▶ [Task instructions]: What is needed is a copy of each line in the listing below that contains "SpeciesScheme".

******

import Mathlib
import HarnessLib
import Literature.MathematicalPhysics.QuantumFieldTheory.YangMillsOS
import Summits.QuantumFields.YangMills.Theorems.MirrorModularBoostsHypercubicLimitCouplingResponseDefsC

/-!
# Sub-schemes along a strictly increasing sequence (line `Sketch`, closure bookkeeping)

Definitions file for crux `stmt-QuantumFields-16154` (`HypercubicLimit`), line `Sketch` (coupling response).  Every closure of a
continuum-limit line passes to a subsequence `φ` (diagonal extraction of the limit functionals); the crux's clauses are then
witnessed by the SUB-SCHEME `sch.subseq φ hφ` (spacings, couplings, tori, renormalisations all composed with `φ`).  This file:
the sub-scheme and the facts that the scheme-indexed clauses of the crux restrict to it — weak coupling, the lattice `n`-point
functions (definitionally), the uniform lattice mass gap, polynomial volume growth and renormalisation, and every
`∀ᶠ k in atTop` clause (the non-triviality / non-Gaussianity floors).  Nothing is asserted.
-/

noncomputable section

open scoped SchwartzMap
open MeasureTheory Filter Topology
open Literature.MathematicalPhysics.AQFT Literature.MathematicalPhysics.QuantumLattice
open Literature.MathematicalPhysics.QuantumFieldTheory

namespace Summit.QuantumFields.YangMills.Cruxes.HypercubicLimit.CouplingResponse

/-- **The sub-scheme along a strictly increasing `φ : ℕ → ℕ`**: all scheme data composed with `φ` (again a scheme:
`a ∘ φ → 0`, `(a L) ∘ φ → ∞`). [folklore] -/
def subseq {ι : Type} (sch : SpeciesScheme ι) (φ : ℕ → ℕ) (hφ : StrictMono φ) : SpeciesScheme ι where
  a := fun k => sch.a (φ k)
  a_pos := fun k => sch.a_pos (φ k)
  tendsto_a := sch.tendsto_a.comp hφ.tendsto_atTop
  β := fun k => sch.β (φ k)
  L := fun k => sch.L (φ k)
  tendsto_L := sch.tendsto_L.comp hφ.tendsto_atTop
  c := fun s k => sch.c s (φ k)
  m := fun s k => sch.m s (φ k)

/-- **Eventual clauses restrict to subsequences.** [folklore] -/
theorem eventually_subseq {φ : ℕ → ℕ} (hφ : StrictMono φ) {p : ℕ → Prop} (h : ∀ᶠ k in atTop, p k) :
    ∀ᶠ k in atTop, p (φ k) :=
  hφ.tendsto_atTop.eventually h

section Facts

variable {ι : Type} (sch : SpeciesScheme ι) (φ : ℕ → ℕ) (hφ : StrictMono φ)

/-- The sub-scheme's spacings. [folklore] -/
@[simp] theorem subseq_a (k : ℕ) : (subseq sch φ hφ).a k = sch.a (φ k) := rfl

/-- The sub-scheme's couplings. [folklore] -/
@[simp] theorem subseq_β (k : ℕ) : (subseq sch φ hφ).β k = sch.β (φ k) := rfl

/-- The sub-scheme's torus half-sides. [folklore] -/
@[simp] theorem subseq_L (k : ℕ) : (subseq sch φ hφ).L k = sch.L (φ k) := rfl

/-- The sub-scheme's torus sides. [folklore] -/
@[simp] theorem subseq_side (k : ℕ) : (subseq sch φ hφ).side k = sch.side (φ k) := rfl

/-- The sub-scheme's multiplicative renormalisations. [folklore] -/
@[simp] theorem subseq_c (s : ι) (k : ℕ) : (subseq sch φ hφ).c s k = sch.c s (φ k) := rfl

/-- The sub-scheme's counterterms. [folklore] -/
@[simp] theorem subseq_m (s : ι) (k : ℕ) : (subseq sch φ hφ).m s k = sch.m s (φ k) := rfl

/-- **Weak coupling restricts to sub-schemes.** [folklore] -/
theorem hasWeakCouplingLimit_subseq (h : sch.HasWeakCouplingLimit) : (subseq sch φ hφ).HasWeakCouplingLimit :=
  h.comp hφ.tendsto_atTop

/-- **Polynomial volume growth restricts to sub-schemes.** [folklore] -/
theorem polyVolume_subseq (h : PolyVolume sch) : PolyVolume (subseq sch φ hφ) := by
  obtain ⟨N, hN, hev⟩ := h
  exact ⟨N, hN, hφ.tendsto_atTop.eventually hev⟩

end Facts

section Lattice

variable {G : Type} [Group G] [TopologicalSpace G] [IsTopologicalGroup G] [CompactSpace G]
  [MeasurableSpace G] [BorelSpace G]

/-- **The lattice `n`-point functions of the sub-scheme are those of the scheme along `φ`** (definitionally). [folklore] -/
theorem latticeSchwinger_subseq {N : ℕ} {ι : Type} (ρ : G →* Matrix (Fin N) (Fin N) ℂ) (sch : SpeciesScheme ι)
    (φ : ℕ → ℕ) (hφ : StrictMono φ) (obs : ι → LGConfig 4 G → ℝ) (k n : ℕ) (σ : Fin n → ι)
    (f : Fin n → 𝓢(EuclideanSpace ℝ (Fin 4), ℝ)) :
    latticeSchwinger ρ (subseq sch φ hφ) obs k n σ f = latticeSchwinger ρ sch obs (φ k) n σ f := rfl

/-- **Polynomial renormalisation restricts to sub-schemes.** [folklore] -/
theorem polyRenorm_subseq (r : LatticeRep G) (sch : SpeciesScheme (YMSpecies G)) (φ : ℕ → ℕ) (hφ : StrictMono φ)
    (h : PolyRenorm r sch) : PolyRenorm r (subseq sch φ hφ) := by
  obtain ⟨Q, hQ⟩ := h
  exact ⟨Q, fun k => hQ (φ k)⟩

/-- **The uniform lattice mass gap restricts to sub-schemes** (its `k`-clause is eventual and its data are read at `φ k`).
[folklore] -/
theorem hasLatticeMassGap_subseq {ι : Type} (r : LatticeRep G) (sch : SpeciesScheme ι) (φ : ℕ → ℕ)
    (hφ : StrictMono φ) {Δ : ℝ} (h : HasLatticeMassGap r sch Δ) : HasLatticeMassGap r (subseq sch φ hφ) Δ := by
  intro A B
  obtain ⟨C, hC⟩ := h A B
  exact ⟨C, hφ.tendsto_atTop.eventually hC⟩

end Lattice

/-- **Registered sub-goal `subseq_keeps_weak_and_gap` (line `Sketch`, closure bookkeeping)**: along a strictly increasing `φ`
the sub-scheme keeps weak coupling, the uniform lattice mass gap, and (definitionally) the lattice `n`-point functions of the
curvature. [folklore] -/
theorem subseq_keeps_weak_and_gap :
    ∀ (G : Type) [Group G] [TopologicalSpace G] [IsTopologicalGroup G] [CompactSpace G] [MeasurableSpace G] [BorelSpace G] (r : LatticeRep G) (sch : SpeciesScheme (YMSpecies G)) (φ : ℕ → ℕ) (hφ : StrictMono φ), (sch.HasWeakCouplingLimit → (subseq sch φ hφ).HasWeakCouplingLimit) ∧ (∀ Δ : ℝ, HasLatticeMassGap r sch Δ → HasLatticeMassGap r (subseq sch φ hφ) Δ) ∧ (∀ (k n : ℕ) (f : Fin n → 𝓢(EuclideanSpace ℝ (Fin 4), ℝ)), latticeSchwinger r.ρ (subseq sch φ hφ) (fun s => s.F) k n (fun _ => r.curvature) f = latticeSchwinger r.ρ sch (fun s => s.F) (φ k) n (fun _ => r.curvature) f) :=
  fun _ _ _ _ _ _ _ r sch φ hφ =>
    ⟨hasWeakCouplingLimit_subseq sch φ hφ, fun _ h => hasLatticeMassGap_subseq r sch φ hφ h, fun _ _ _ => rfl⟩

end Summit.QuantumFields.YangMills.Cruxes.HypercubicLimit.CouplingResponse

end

******

▶ [Exercise solution]:
def subseq {ι : Type} (sch : SpeciesScheme ι) (φ : ℕ → ℕ) (hφ : StrictMono φ) : SpeciesScheme ι where
variable {ι : Type} (sch : SpeciesScheme ι) (φ : ℕ → ℕ) (hφ : StrictMono φ)
theorem latticeSchwinger_subseq {N : ℕ} {ι : Type} (ρ : G →* Matrix (Fin N) (Fin N) ℂ) (sch : SpeciesScheme ι)
theorem polyRenorm_subseq (r : LatticeRep G) (sch : SpeciesScheme (YMSpecies G)) (φ : ℕ → ℕ) (hφ : StrictMono φ)
theorem hasLatticeMassGap_subseq {ι : Type} (r : LatticeRep G) (sch : SpeciesScheme ι) (φ : ℕ → ℕ)
    ∀ (G : Type) [Group G] [TopologicalSpace G] [IsTopologicalGroup G] [CompactSpace G] [MeasurableSpace G] [BorelSpace G] (r : LatticeRep G) (sch : SpeciesScheme (YMSpecies G)) (φ : ℕ → ℕ) (hφ : StrictMono φ), (sch.HasWeakCouplingLimit → (subseq sch φ hφ).HasWeakCouplingLimit) ∧ (∀ Δ : ℝ, HasLatticeMassGap r sch Δ → HasLatticeMassGap r (subseq sch φ hφ) Δ) ∧ (∀ (k n : ℕ) (f : Fin n → 𝓢(EuclideanSpace ℝ (Fin 4), ℝ)), latticeSchwinger r.ρ (subseq sch φ hφ) (fun s => s.F) k n (fun _ => r.curvature) f = latticeSchwinger r.ρ sch (fun s => s.F) (φ k) n (fun _ => r.curvature) f) :=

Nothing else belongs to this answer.